What value of k will make 3x^2+kx)-4 an even function
The Subject is not 11th grade, but Math.
ra
I don't know about "even function," but to be factored, k = -1.
3x^2 - x - 4 = (3x - 4)(x + 1)
I hope this helps.
To determine the value of k that will make the quadratic function 3x^2 + kx - 4 an even function, we need to analyze the symmetry of the function with respect to the y-axis.
An even function is symmetric with respect to the y-axis, which means that if (a, b) is a point on the graph of the function, then (-a, b) should also be a point on the graph.

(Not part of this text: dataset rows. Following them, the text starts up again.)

import Mathlib
import Literature.Computability.AlgebraicComplexity.FixedPointLog
import Summits.RiemannHypothesis.RiemannHypothesis.Theorems.WeilFormatCJointShiftSOS
import Summits.RiemannHypothesis.RiemannHypothesis.Theorems.WeilFormatCCellShiftCert
import Summits.RiemannHypothesis.RiemannHypothesis.Theorems.WeilFormatCCellShiftCertCells
import Summits.RiemannHypothesis.RiemannHypothesis.Theorems.WeilFormatCKCellCert
import HarnessLib

/-!
# k-prime cell certificate (route K3 successor): the REAL SEMANTICS of the checker data (definitions only)

Helper file (`--supports stmt-RiemannHypothesis-0098`), RH-free; seat rh-explicit-weil-1 gen7.  All noncomputable real-valued
meanings used by the soundness proof of `WeilFormatCKCellCert.lean`, collected in ONE definitions file so that the four proof
files (`…Brackets`, `…Cells`, `…Packing`, `…Table`) and the soundness file (`…Sound`) declare no definitions:
header semantics (`phi γ = γ·ℓ`, weight `wt`, `wsum`, cell width `cw`); the cell adapter `toC : CellSOS.Cert` (reuses every
cell/piece lemma of `WeilFormatCCellShiftCertCells.lean`), pieces `piece` and correlations `X(u,k,l) = ∫ f_k(x − u) f_l(x) dx`;
packed-column semantics (`dig`, `cvec = digit − moff`, integer Gram entry `gdot`); table values (`entryVal`, `val`, `blockVal`,
`winVal`, `tableSum`, the offsets `offs` of a part); the block Gram form (`blockFull`, `fullSum`, `diagSum`, `lowSum`, `walkFull`).
Standard axioms only.
-/

set_option linter.dupNamespace false
set_option autoImplicit false

noncomputable section

namespace Summit.RiemannHypothesis.RiemannHypothesis.Theorems.WeilFormatC

namespace KCell

open MeasureTheory Set Finset
open scoped Real BigOperators

namespace Cert

variable (c : Cert)

/-! ### Header semantics -/

/-- The real frequency of the coordinates from position `j` on: `Σ_i γ_i · log p_{j+i}`. [folklore] -/
def phiFrom (j : ℕ) : List ℤ → ℝ
  | [] => 0
  | x :: xs => (x : ℝ) * Real.log (c.pj j) + phiFrom (j + 1) xs

/-- The real frequency `γ·ℓ`, `ℓ_j = log p_j`. [folklore] -/
def phi (γ : List ℤ) : ℝ := c.phiFrom 0 γ

/-- The weight `log p_j / √(p_j^e)` of the window item `(j, e, s, d)`. [folklore] -/
def wt (w : WItem) : ℝ := Real.log (c.pj w.1) / Real.sqrt ((c.pj w.1 : ℝ) ^ w.2.1)

/-- Sum of the weights of a list of window items. [folklore] -/
def wsum : List WItem → ℝ
  | [] => 0
  | w :: ws => c.wt w + wsum ws

/-- The cell width `2h = 2·aQ/p`. [folklore] -/
def cw : ℝ := 2 * (c.aQ : ℝ) / c.pcells

/-! ### Cells, pieces, correlations (through the 4-prime adapter) -/

/-- The 4-prime cell header carrying our window half-width and cell count: lets us REUSE every cell/piece lemma of
`WeilFormatCCellShiftCertCells.lean`. [folklore] -/
def toC : CellSOS.Cert where
  p := (0, 0, 0, 0)
  e := (0, 0, 0, 0)
  window := []
  pcells := c.pcells
  mc := []
  kbits := c.kbits
  prec := c.prec
  terms := c.terms
  llo := (0, 0, 0, 0)
  lhi := (0, 0, 0, 0)
  wsq := []
  aQ := c.aQ
  thr := c.thr
  aden := c.aden
  nparts := 1
  dparts := []
  g0 := 0
  D := 0

/-- `toC` carries our cell count. -/
theorem toC_pcells : c.toC.pcells = c.pcells := rfl

/-- `toC` carries our window half-width. -/
theorem toC_aQ : c.toC.aQ = c.aQ := rfl

/-- `toC` has our cell width. -/
theorem toC_cw : c.toC.cw = c.cw := rfl

/-- The piece `f_k = f · 1_{cell k}` (cells of width `2aQ/p` tiling `[−aQ, aQ]`). [folklore] -/
def piece (f : ℝ → ℝ) (k : ℕ) : ℝ → ℝ := c.toC.piece f k

/-- The correlation of two pieces at a real shift: `X(u,k,l) = ∫ f_k(x − u) f_l(x) dx`. [folklore] -/
def X (f : ℝ → ℝ) (u : ℝ) (k l : ℕ) : ℝ := ∫ x, c.piece f k (x - u) * c.piece f l x

/-! ### Packed-column semantics -/

/-- digit `t` of the packed column `q` (as an integer). [folklore] -/
def dig (q : PCol) (t : ℕ) : ℤ := ((digits c.W c.rank q.1).getD t 0 : ℤ)

/-- The Gram vector entry `t` of the packed column `q`: `digit_t − moff`. [folklore] -/
def cvec (q : PCol) (t : ℕ) : ℤ := c.dig q t - c.moff

/-- The integer Gram entry of two packed columns: `Σ_{t<r} c_t c'_t`. [folklore] -/
def gdot (q q' : PCol) : ℤ := ∑ t ∈ Finset.range c.rank, c.cvec q t * c.cvec q' t

/-! ### Values of class tables -/

section Values

variable (f : ℝ → ℝ)

/-- The real value of one entry: `Σ_{k,l<p} (2·m_{kl}/4^kbits + 2·Σwt) · X(γ·ℓ, k, l)`. [folklore] -/
def entryVal (en : Entry) : ℝ :=
  ∑ k ∈ Finset.range c.pcells, ∑ l ∈ Finset.range c.pcells,
    (2 * (c.mass (mget en.2.1 k l) : ℝ) / (4 : ℝ) ^ c.kbits + 2 * c.wsum en.2.2) * c.X f (c.phi en.1) k l

/-- The real value of a class table. [folklore] -/
def val : List Entry → ℝ
  | [] => 0
  | en :: rest => c.entryVal f en + val rest

/-- The value of a block pair (later `bL`, earlier `bE`). [folklore] -/
def blockVal (bL bE : Block) : ℝ := c.entryVal f (vsub bL.1 bE.1, c.mmat bL.2 bE.2, [])

/-- The window value of item `w` when accounted at offset `d`. [folklore] -/
def winVal (d : ℕ) (w : WItem) : ℝ := if w.2.2.2 = d then c.entryVal f (c.uvec w.1 w.2.1, c.zmat, [w]) else 0

end Values

/-- Plain sum of the entry bounds of a table. [folklore] -/
def tableSum : List Entry → ℚ
  | [] => 0
  | en :: rest => c.entryBound en + tableSum rest

/-- The offsets of part `j` up to `n`: `{d ≤ n : 1 ≤ d, d ≡ j (mod nparts)}`. [folklore] -/
def offs (j n : ℕ) : Finset ℕ := (Finset.range (n + 1)).filter fun d ↦ 1 ≤ d ∧ d % c.nparts = j

/-! ### The block Gram form -/

section BlockForm

variable (f : ℝ → ℝ)

/-- The full Gram term of an ORDERED block pair: `Σ_{k,l<p} (⟨c_{a,k}, c_{b,l}⟩/4^kbits) · X(S_a·ℓ − S_b·ℓ, k, l)`. -/
def blockFull (a b : Block) : ℝ :=
  ∑ k ∈ Finset.range c.pcells, ∑ l ∈ Finset.range c.pcells,
    ((c.gdot (col a.2 k) (col b.2 l) : ℤ) : ℝ) / (4 : ℝ) ^ c.kbits * c.X f (c.phi a.1 - c.phi b.1) k l

/-- The full double sum over a block list. -/
def fullSum (L : List Block) : ℝ := (L.map fun a ↦ (L.map fun b ↦ c.blockFull f a b).sum).sum

/-- The diagonal. -/
def diagSum : List Block → ℝ
  | [] => 0
  | a :: rest => c.blockFull f a a + diagSum rest

/-- The strict lower triangle: pairs (later, earlier). -/
def lowSum : List Block → ℝ
  | [] => 0
  | a :: rest => (rest.map fun x ↦ c.blockFull f x a).sum + lowSum rest

/-- The offset-`d` walk of the full terms: `Σ_i blockFull L[i+d] L[i]`. -/
def walkFull (L : List Block) (d : ℕ) : ℝ := (List.zipWith (fun x y ↦ c.blockFull f x y) (L.drop d) L).sum

end BlockForm

end Cert

end KCell

end Summit.RiemannHypothesis.RiemannHypothesis.Theorems.WeilFormatC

Let's substitute (-x) for x in the quadratic function and see if it remains the same:
f(x) = 3x^2 + kx - 4
f(-x) = 3(-x)^2 + k(-x) - 4
= 3x^2 - kx - 4
For f(x) to be an even function, f(-x) must be identical to f(x).

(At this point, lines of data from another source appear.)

import Summits.BirchSwinnertonDyer.Rank1Residual.X11b.PrimaryInclusionLevels
import Literature.NumberTheory.EllipticCurves.LocalKummerSequenceSurjective
import Literature.NumberTheory.EllipticCurves.LocalEulerCharacteristicTorsion
import Literature.NumberTheory.EllipticCurves.TamagawaSubgroupProofs
import Literature.NumberTheory.EllipticCurves.LeadingTerm
import Literature.NumberTheory.EllipticCurves.TamagawaFiniteIndexProofs
import HarnessLib

/-!
# HT-C6 (B2 Tamagawa splitting), tool file 2/3: the local index `[𝓚_J(ℓ) : Kum_J(ℓ)] = #ker(res_tower)`, no fixed points
# in `W[p^∞]` from no `p`-torsion at one completion, and the Tamagawa product as a finite product (crux
# `SupersingularRankZeroAtTwo` = stmt-BirchSwinnertonDyer-19097, line `odd_blind_package`, slot 5 CDC_H, glue binder hB2; cell
# `bsd-2adic`, seat `bsd-2adic-t42` GEN 41)

THEOREMS ONLY (no definition, no named fact, no instance, no `sorry`); `--supports stmt-BirchSwinnertonDyer-19097 --as
helper`; generic (`K` a number field / `ℚ`, any `W`, any level); closes nothing; BSD is proved for no curve.

* §1 `natCard_comap_eq_card_ker_mul` (groups) and **`natCard_comap_map_torsionPointsMap_eq`**: for a subgroup
  `𝒦 ≤ H¹(K_ℓ, W)` killed by `n`, the preimage `H¹(i_n)⁻¹(𝒦) ≤ H¹(K_ℓ, W[n])` has order `#𝓛_ℓ · #𝒦` (`𝓛_ℓ = ker H¹(i_n)` the
  Kummer condition; `im H¹(i_n) = H¹(K_ℓ, W)[n] ⊇ 𝒦`, tree `range_map_torsionPointsMapIntertwining`); `comap … ⊥ = 𝓛_ℓ`.
* §2 `geomPrimaryTorsion_eq_zero_of_fixed_of_adicCompletion` — `W(K_v)[p] = 0 ⟹` no `Γ_K`-fixed point in `W[p^∞]`
  (Milne I §3 `H⁰(K_v, A_n) = A(K_v)_n`; route-free re-derivation of t42 GEN 40's `…_of_fixed_adicCompletion`).
* §3 `tamagawaProduct_eq_prod_of_subset` / `two_pow_padicValNat_tamagawaProduct_eq_prod` — `Tam(W) = ∏_{v ∈ S_f} c_v` over
  any finite set of finite places containing the bad ones, and `p^{v_p Tam} = ∏_{v∈S_f} p^{v_p c_v}`.

References: [SilvermanAEC2009] X.§4 diagram (**), VII.6; [MilneADT2006] I Lemma 3.3; [GreenbergLNM1716] §2 p. 63, §3 Lemma 3.3.
-/

set_option autoImplicit false
set_option linter.dupNamespace false

noncomputable section

open scoped Classical NumberField ContRepresentation

namespace Summit.BirchSwinnertonDyer.BirchSwinnertonDyer.Theorems

namespace FlatBlindTamagawaSplitting

open NumberField IsDedekindDomain Field WeierstrassCurve Literature.NumberTheory.EllipticCurves
  Literature.NumberTheory.GaloisRepresentations
open Summit.BirchSwinnertonDyer.Rank1Residual.X11b

universe u

/-! ## §1 The order of a preimage: `#f⁻¹(𝒦) = #ker f · #𝒦` for `𝒦 ≤ im f` -/

/-- **`#f⁻¹(𝒦) = #ker f · #𝒦`** for an additive map `f : A → B` and a subgroup `𝒦 ≤ im f` (the restriction
`f⁻¹(𝒦) → 𝒦` is onto with kernel `ker f`). [folklore] -/
theorem natCard_comap_eq_card_ker_mul {A B : Type*} [AddCommGroup A] [AddCommGroup B] (f : A →+ B)
    (𝒦 : AddSubgroup B) (h𝒦 : 𝒦 ≤ f.range) :
    Nat.card (𝒦.comap f) = Nat.card f.ker * Nat.card 𝒦 := by
  set g : 𝒦.comap f →+ B := f.comp (𝒦.comap f).subtype with hg
  have hrange : g.range = 𝒦 := by
    ext y
    constructor
    · rintro ⟨x, rfl⟩
      exact x.2
    · intro hy
      obtain ⟨a, rfl⟩ := h𝒦 hy
      exact ⟨⟨a, hy⟩, rfl⟩
  have hle : f.ker ≤ 𝒦.comap f := fun a ha ↦ by
    rw [AddSubgroup.mem_comap, (AddMonoidHom.mem_ker).1 ha]
    exact 𝒦.zero_mem
  have hker : g.ker = (f.ker).addSubgroupOf (𝒦.comap f) := by
    ext x
    rw [AddMonoidHom.mem_ker, AddSubgroup.mem_addSubgroupOf, AddMonoidHom.mem_ker]
    rfl
  rw [← AddSubgroup.card_mul_index g.ker, AddSubgroup.index_ker g, hrange, hker,
    Nat.card_congr (AddSubgroup.addSubgroupOfEquivOfLe hle).toEquiv]

section LocalIndex

variable {K : Type u} [Field K] [NumberField K] (W : WeierstrassCurve K) [W.IsElliptic]
  (ℓ : HeightOneSpectrum (𝓞 K))

/-- **`#H¹(i_n)⁻¹(𝒦) = #𝓛_ℓ · #𝒦` at a completion `K_ℓ`** for a subgroup `𝒦 ≤ H¹(K_ℓ, W)` killed by `n ≠ 0`: `H¹(i_n)`,
`i_n : W[n] ↪ W(K̄_ℓ)`, has kernel the local Kummer condition `𝓛_ℓ = kummerLocalConditionAt` (by definition) and image
`H¹(K_ℓ, W)[n] ⊇ 𝒦` (Kummer sequence, `range_map_torsionPointsMapIntertwining`). (CDC road: `𝒦 = ker(res_tower)`,
`H¹(i_n)⁻¹(𝒦) = 𝓚_J(ℓ)`, the transported twisted Kummer kernel at `ℓ ≠ v`.) [cite: SilvermanAEC2009, X.§4 diagram (**)]
[cite: GreenbergLNM1716, §3 Lemma 3.3] -/
theorem natCard_comap_map_torsionPointsMap_eq {n : ℤ} (hn : n ≠ 0)
    (𝒦 : AddSubgroup (galoisCohomology (W.localGaloisModule (ℓ.adicCompletion K)) 1))
    (h𝒦 : ∀ y ∈ 𝒦, n • y = 0) :
    Nat.card (𝒦.comap (galoisCohomology.map (W.torsionPointsMapIntertwining n (ℓ.adicCompletion K)) 1)) =
      Nat.card (W.kummerLocalConditionAt n (ℓ.adicCompletion K)) * Nat.card 𝒦 := by
  haveI : CharZero (ℓ.adicCompletion K) := charZero_adicCompletion ℓ
  have hrange : 𝒦 ≤ (galoisCohomology.map (W.torsionPointsMapIntertwining n (ℓ.adicCompletion K)) 1).range := by
    intro y hy
    rw [W.range_map_torsionPointsMapIntertwining (ℓ.adicCompletion K) hn]
    exact (Submodule.mem_torsionBy_iff _ _).2 (h𝒦 y hy)
  exact natCard_comap_eq_card_ker_mul _ 𝒦 hrange

omit [NumberField K] [W.IsElliptic] in
/-- The preimage of the trivial subgroup is the Kummer condition itself (`𝓛_ℓ = ker H¹(i_n)`, by definition).
[cite: SilvermanAEC2009, X.§4 (definition of the m-Selmer group)] -/
theorem comap_map_torsionPointsMap_bot (n : ℤ) (E : Type u) [Field E] [Algebra K E] :
    (⊥ : AddSubgroup (galoisCohomology (W.localGaloisModule E) 1)).comap
        (galoisCohomology.map (W.torsionPointsMapIntertwining n E) 1) = W.kummerLocalConditionAt n E := by
  rw [AddMonoidHom.comap_bot]
  rfl

omit [NumberField K] [W.IsElliptic] in
/-- The Kummer condition lies in every preimage `H¹(i_n)⁻¹(𝒦)`. [cite: SilvermanAEC2009, X.§4 (definition of the m-Selmer group)] -/
theorem kummerLocalConditionAt_le_comap (n : ℤ) (E : Type u) [Field E] [Algebra K E]
    (𝒦 : AddSubgroup (galoisCohomology (W.localGaloisModule E) 1)) :
    W.kummerLocalConditionAt n E ≤ 𝒦.comap (galoisCohomology.map (W.torsionPointsMapIntertwining n E) 1) := by
  rw [← comap_map_torsionPointsMap_bot W n E]
  exact AddSubgroup.comap_mono bot_le

/-- A finite subgroup of `p`-power order `p^a` with `a ≤ J` is killed by `p^J` (as an integer scalar). [folklore] -/
theorem forall_zsmul_eq_zero_of_natCard_eq_pow {B : Type*} [AddCommGroup B] (𝒦 : AddSubgroup B) {p a J : ℕ}
    (hcard : Nat.card 𝒦 = p ^ a) (haJ : a ≤ J) : ∀ y ∈ 𝒦, ((p ^ J : ℕ) : ℤ) • y = 0 := by
  intro y hy
  have h1 : addOrderOf (⟨y, hy⟩ : 𝒦) ∣ p ^ J :=
    (addOrderOf_dvd_natCard (⟨y, hy⟩ : 𝒦)).trans (by rw [hcard]; exact pow_dvd_pow p haJ)
  have h2 : (p ^ J) • (⟨y, hy⟩ : 𝒦) = 0 := addOrderOf_dvd_iff_nsmul_eq_zero.1 h1
  rw [natCast_zsmul]
  exact congrArg Subtype.val h2

end LocalIndex


/-! ## §2 No `p`-torsion at one completion ⟹ no `Γ_K`-fixed point in `W[p^∞]` -/

section Fixed

variable {K : Type} [Field K] [NumberField K] (W : WeierstrassCurve K) [W.IsElliptic] (p : ℕ) [hp : Fact p.Prime]
  (v : HeightOneSpectrum (𝓞 K))

/-- **`W(K_v)[p] = 0 ⟹ W(K̄)[p^∞]` has no `Γ_K`-fixed point** (a fixed `Q` killed by `p^m` is an invariant of the
restricted module `W[p^m]|_{Γ_{K_v}}`, whose invariants have order `#W(K_v)[p^m] = 1`; Milne I §3 `H⁰(K_v, A_n) = A(K_v)_n`,
tree `natCard_invariants_torsion_restrictField`). Route-free re-derivation of t42 GEN 40's lemma (the hypothesis is read
at the completion, so no `W(K)`-points enter). [cite: GreenbergLNM1716, §2 p. 63] [cite: MilneADT2006, I Lemma 3.3] -/
theorem geomPrimaryTorsion_eq_zero_of_fixed_of_adicCompletion
    (h0 : ∀ P : (W.baseChange (v.adicCompletion K)).toAffine.Point, p • P = 0 → P = 0)
    (Q : W.geomPrimaryTorsion p) (hQ : ∀ σ : absoluteGaloisGroup K, σ • Q = Q) : Q = 0 := by
  let F : Type := v.adicCompletion K
  haveI : CharZero F := charZero_adicCompletion v
  obtain ⟨m, hm⟩ := (AddCommGroup.mem_primaryComponent).1 Q.2
  have hn0 : (p ^ m : ℕ) ≠ 0 := pow_ne_zero m hp.out.ne_zero
  let T : W.geomTorsion ((p ^ m : ℕ) : ℤ) := ⟨(Q : W.geomPoints), (W.mem_geomTorsion_iff _ _).2 (by
    rw [natCast_zsmul]; exact hm)⟩
  set V := (GaloisRep.restrictField F (W.torsionGaloisModule ((p ^ m : ℕ) : ℤ))).toTopRep.ρ.invariants with hV
  have hT : T ∈ V := by
    rw [hV]
    refine (Representation.mem_invariants _ _).2 fun σ ↦ ?_
    apply Subtype.ext
    have h := congrArg (fun Q : W.geomPrimaryTorsion p ↦ (Q : W.geomPoints)) (hQ (absGaloisRestrict K F σ))
    simp only [primaryComponent.coe_smul] at h
    change (((absGaloisRestrict K F σ) • T : W.geomTorsion ((p ^ m : ℕ) : ℤ)) : W.geomPoints) = (T : W.geomPoints)
    rw [AddSubgroup.torsionBy.coe_smul]
    exact h
  -- no `p`-torsion ⟹ no `p^m`-torsion in `W(K_v)`
  have hpow : ∀ (k : ℕ) (P : (W.baseChange F).toAffine.Point), p ^ k • P = 0 → P = 0 := by
    intro k
    induction k with
    | zero => intro P hP; simpa using hP
    | succ k ih => intro P hP; rw [pow_succ, mul_smul] at hP; exact h0 P (ih (p • P) hP)
  have hker : (nsmulAddMonoidHom (p ^ m) : (W.baseChange F).toAffine.Point →+ _).ker = ⊥ := by
    rw [eq_bot_iff]
    intro P hP
    exact (AddSubgroup.mem_bot).2 (hpow m P (by simpa using hP))
  have hcard : Nat.card V = 1 := by
    rw [hV, natCard_invariants_torsion_restrictField W F hn0, hker]
    exact AddSubgroup.card_bot
  haveI : Subsingleton V := (Nat.card_eq_one_iff_unique.mp hcard).1
  have hT0 : (⟨T, hT⟩ : V) = 0 := Subsingleton.elim _ _
  apply Subtype.ext
  rw [ZeroMemClass.coe_zero]
  refine (congrArg (fun x : V ↦ (((x : W.geomTorsion ((p ^ m : ℕ) : ℤ)) : W.geomPoints))) hT0).trans ?_
  simp

end Fixed

/-! ## §3 The Tamagawa product as a finite product; `p^{v_p Tam} = ∏ p^{v_p c_v}` -/

section Tamagawa

/-- **`Tam(W) = ∏_{v ∈ S_f} c_v`** over any finite set of finite places of `ℚ` containing the bad ones (`c_v = 1` at good `v`,
`localTamagawaNumber_eq_one_of_hasGoodReductionAt_holds`). [cite: SilvermanAEC2009, VII.6 (Thm. 6.1) and remark after Prop. VII.2.1] -/
theorem tamagawaProduct_eq_prod_of_subset (W : WeierstrassCurve ℚ) [W.IsElliptic] (Sf : Finset (HeightOneSpectrum (𝓞 ℚ)))
    (hbad : ∀ v : HeightOneSpectrum (𝓞 ℚ), ¬ W.HasGoodReductionAt v → v ∈ Sf) :
    W.tamagawaProduct = ∏ v ∈ Sf, (W.baseChange (v.adicCompletion ℚ)).localTamagawaNumber (v.adicCompletionIntegers ℚ) := by
  rw [tamagawaProduct_def]
  refine finprod_eq_prod_of_mulSupport_subset _ fun v hv ↦ ?_
  rw [Finset.mem_coe]
  exact hbad v fun hgood ↦ hv (W.localTamagawaNumber_eq_one_of_hasGoodReductionAt_holds v hgood)

/-- `p^{v_p(∏ f)} = ∏ p^{v_p f}` over a finset of non-zero naturals. [folklore] -/
theorem pow_padicValNat_prod {ι : Type*} (s : Finset ι) (f : ι → ℕ) (hf : ∀ i ∈ s, f i ≠ 0) (p : ℕ) [Fact p.Prime] :
    p ^ padicValNat p (∏ i ∈ s, f i) = ∏ i ∈ s, p ^ padicValNat p (f i) := by
  induction s using Finset.induction_on with
  | empty => simp
  | insert a s ha ih =>
    rw [Finset.prod_insert ha, Finset.prod_insert ha,
      padicValNat.mul (hf a (Finset.mem_insert_self a s)) (Finset.prod_ne_zero_iff.2 fun i hi ↦
        hf i (Finset.mem_insert_of_mem hi)), pow_add, ih fun i hi ↦ hf i (Finset.mem_insert_of_mem hi)]

/-- **`p^{v_p Tam(W)} = ∏_{v∈S_f} p^{v_p c_v}`** (`S_f` any finite set of finite places containing the bad ones; every `c_v ≠ 0`,
`localTamagawaNumber_baseChange_ne_zero`). [cite: SilvermanAEC2009, Cor. VII.6.2] -/
theorem pow_padicValNat_tamagawaProduct_eq_prod (W : WeierstrassCurve ℚ) [W.IsElliptic] (p : ℕ) [Fact p.Prime]
    (Sf : Finset (HeightOneSpectrum (𝓞 ℚ))) (hbad : ∀ v : HeightOneSpectrum (𝓞 ℚ), ¬ W.HasGoodReductionAt v → v ∈ Sf) :
    p ^ padicValNat p W.tamagawaProduct =
      ∏ v ∈ Sf, p ^ padicValNat p ((W.baseChange (v.adicCompletion ℚ)).localTamagawaNumber (v.adicCompletionIntegers ℚ)) := by
  rw [tamagawaProduct_eq_prod_of_subset W Sf hbad]
  exact pow_padicValNat_prod Sf _ (fun v _ ↦ W.localTamagawaNumber_baseChange_ne_zero v) p

end Tamagawa

end FlatBlindTamagawaSplitting

end Summit.BirchSwinnertonDyer.BirchSwinnertonDyer.Theorems

end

Comparing the two expressions, we can see that the coefficient of x in f(x) is kx, while the coefficient of x in f(-x) is -kx. For f(x) to be an even function, these two expressions must be equal.
Therefore, we have the equation kx = -kx.
To get kx on one side and -kx on the other side, we can add kx to both sides:
kx + kx = -kx + kx
2kx = 0
Now, we can solve for k by dividing both sides of the equation by 2x:
2kx / (2x) = 0 / (2x)
k = 0
Hence, the value of k that will make the quadratic function 3x^2 + kx - 4 an even function is k = 0.